I found and resolved the issue. I had my health check in my docker-compose.yml configured to try every 2 seconds. I changed it to 3 minutes and now everything is fine.

raags commented 4 years ago

Ok, but the logic above doesn't seem right. @AkihiroSuda could you please review? I couldn't find anything in git blame.

Just adding that this may not be related to the original issue - I can open a new issue if required.

Hronom commented 4 years ago

Looks strange to me, as I need to google why my containers get above 100% and do math calculations with cores.

Maybe better to have there two things, one is common cpu usage with max 100% and other there it's like load for cores

frankandrobot commented 2 years ago

We're trying to figure out if our container is using CPUs in a healthy way. Can someone clarify how we can do this on a multicore machine? For instance, If i'm understanding correctly, if you have 4 cores and 100% CPU usage, then that's either the 4 cores running at 25% each OR 1 core running at 100%? The former seems "healthy" while the latter is potentially a problem (at least in our use case).
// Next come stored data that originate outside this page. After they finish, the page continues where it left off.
import Summits.HubbardSuperconductivity.HubbardSuperconductivity.Theorems.AnisotropyChordTransferFibre3FinXC2Eval
import Summits.HubbardSuperconductivity.HubbardSuperconductivity.Theorems.AnisotropyChordTransferFibre3FinXC2P21ea
import Summits.HubbardSuperconductivity.HubbardSuperconductivity.Theorems.AnisotropyChordTransferFibre3FinXC2P21eb

/-!
# Route `AnisotropyChord` / H0 rotor rung: FIN XBC2 combined (rows `N₁` + C) certificate at `L = 21` — cell facts, part `ea`

Kernel facts `xbcCellAny2 21 (49/50) 20 la lb (c, bn) = true` (evaluator `…FinXC2Eval` on `…FinXB2Eval`, point wedges rewritten to certified literal tables `…FinXC2P21*`) for 1 λ-cell(s)
(`…FinXC2Eval.xbcCheck2`; cell design: g5 `xbc_design.py` (≤ 2.5 % cells, b = bn/20 ≥ 1.04·b_cell), mirrors `xb_mirror.py`/`xc_mirror.py`); assembled in `…FinXC2TwentyOne`.
Prover seat `hubbard-h0-rotor-p3` g6; helper for piece A = stmt-HubbardSuperconductivity-23918 of rung 19089 (`--supports`, helper class).
WHAT THIS IS NOT: nothing here proves superconductivity in the Hubbard model (rotor TARGET as worded stays FALSE, g15 verdict); kernel facts for the FIN certificate of TWO hypotheses (rows `N₁`, C) of ONE conditional reduction.  Tree imports only; no sorry, no new axioms.
-/

set_option linter.dupNamespace false

namespace Summit.HubbardSuperconductivity.HubbardSuperconductivity.Theorems.AnisotropyChord.Transfer.Fibre3

namespace FinXB

set_option maxHeartbeats 4000000 in
/-- kernel fact: cell 145 at `L = 21` (certified, (c, bn) = ((1/2 : ℚ), 30)). [folklore] -/
theorem xbc2c21_145 : xbcCellAny2 21 (49/50 : ℚ) 20 4372428387517131 4481739097205060 ((1/2 : ℚ), (30 : ℕ)) = true := by
  unfold xbcCellAny2
  rw [twc21_130_eq, twc21_131_eq]
  decide +kernel

end FinXB

end Summit.HubbardSuperconductivity.HubbardSuperconductivity.Theorems.AnisotropyChord.Transfer.Fibre3
import Mathlib
import HarnessLib
import Summits.NavierStokesRegularity.NavierStokesRegularity.Theorems.PoloidalWindowDoorPoloidalWindowRigidityHotHullCompactness
import Summits.NavierStokesRegularity.NavierStokesRegularity.Theorems.PoloidalWindowDoorPoloidalWindowRigidityHotHullLeafLimit
import Summits.NavierStokesRegularity.NavierStokesRegularity.Theorems.PoloidalWindowDoorPoloidalWindowRigidityHotHullSlabUniform
import Summits.NavierStokesRegularity.NavierStokesRegularity.Theorems.PoloidalWindowDoorPoloidalWindowRigidityHotHullSliding
import Summits.NavierStokesRegularity.NavierStokesRegularity.Theorems.PoloidalWindowDoorPoloidalWindowRigidityLeafUniformVortexLine

/-!
# Route `PoloidalWindowDoor`, crux `PoloidalWindowRigidity` (K2, stmt-NavierStokesRegularity-19708) — LINE 21 «hot_hull» (ns-idea-8): the SLIDING HULL of an
# escaping hot end (helper S6a of H6 `LeafRecurrence`), `Pinned` / `Peakless` / `hotSet` delta-unfolded

Cell ns-regularity-ideate, seat ns-poloidal-K2-p2 g14 (K2 stub-worker hand, H6 under DIRECTOR-NS #288).  A HULL MEMBER of the end `l` of the hot leaf `γ`
of `v` is a pinned peakless profile `U` together with times `τs k → l` along which the translates `v(·, · + γ(τs k))` converge to `U` locally uniformly on
every slice and the vorticity slices at `−1` converge locally uniformly.  This file proves the three structural facts the Birkhoff step
(`…HotHullRecurrence.exists_uniformly_recurrent`) consumes:

* `hull_leaf` — the leaf `γ_U` of a hull member through `0` (any global integral curve of `ω_U(−1,·)` through `0`; unique by
  `…HotHullSliding.leaf_unique`) is HOT and is the limit of the re-based leaves `γ(τs k + σ) − γ(τs k)` (H5 `…HotHullLeafLimit.leafLimit`);
  `hull_hot_value` — a hull member has the hot value `N` of `v`.
* `sliding_invariant` — sliding a hull member along its leaf gives a hull member, witnessed by the shifted times `τs k + σ` (H1 `pinned_translate` /
  `peakless_translate` at the hot point `γ_U σ`; convergence by `…HotHullSliding.tendstoLocallyUniformly_comp_add`).
* `hull_diagonal` — a slice-wise limit of hull members is a hull member (diagonal witness sequence; the class-uniform moduli of
  `…HotHullSlabUniform.tendstoUniformlyOn_slab` make "close on the `j`-th slab" a countable family of conditions).

WHAT THIS IS NOT: not a claim about Navier–Stokes regularity — bookkeeping for a support of a PASSed research decomposition of ⟨19708⟩'s residues
(bears_on LADDER-NS N0, rung N0-LocalTubeDoorPoloidal); research cells OPEN; crux 19708 / item 20428 OPEN; NS regularity NOT proved.
-/

noncomputable section

-- the summit and its single sub-problem share the name (CONVENTIONS §1), as in every Theorems file
set_option linter.dupNamespace false

namespace Summit.NavierStokesRegularity.NavierStokesRegularity.Theorems.PoloidalWindowDoorPoloidalWindowRigidityHotHullSlidingHull

open Set Function Filter Topology Metric
open scoped InnerProductSpace RealInnerProductSpace Laplacian NNReal
open Literature.Analysis Literature.Analysis.FluidPDE Literature.Analysis.UnboundedOperators
open Summit.NavierStokesRegularity.NavierStokesRegularity.Theorems
open PoloidalWindowDoorPoloidalWindowRigidityHotHullCompactness PoloidalWindowDoorPoloidalWindowRigidityHotHullLeafLimit
  PoloidalWindowDoorPoloidalWindowRigidityHotHullSlabUniform PoloidalWindowDoorPoloidalWindowRigidityHotHullSliding
  PoloidalWindowDoorPoloidalWindowRigidityLeafUniformVortexLine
thaJeztah commented 2 years ago

@frankandrobot you can connect to the API endpoint to get the raw information ; https://docs.docker.com/engine/api/v1.41/#operation/ContainerStats

chandrashekhar07 commented 3 months ago

As I understand, docker stats gives the CPU percentage relative to the allocated CPU resources. ( i.e. cpu-shares). But here, cpu-shares itself is a relative value used for scheduling CPU time between different containers. Therefore, we can't directly get an absolute measure of CPU utilization (i.e., how much of the host's CPU capacity a container is using) from docker stats. Instead, it shows us how much of the container's allocated CPU resources are being used.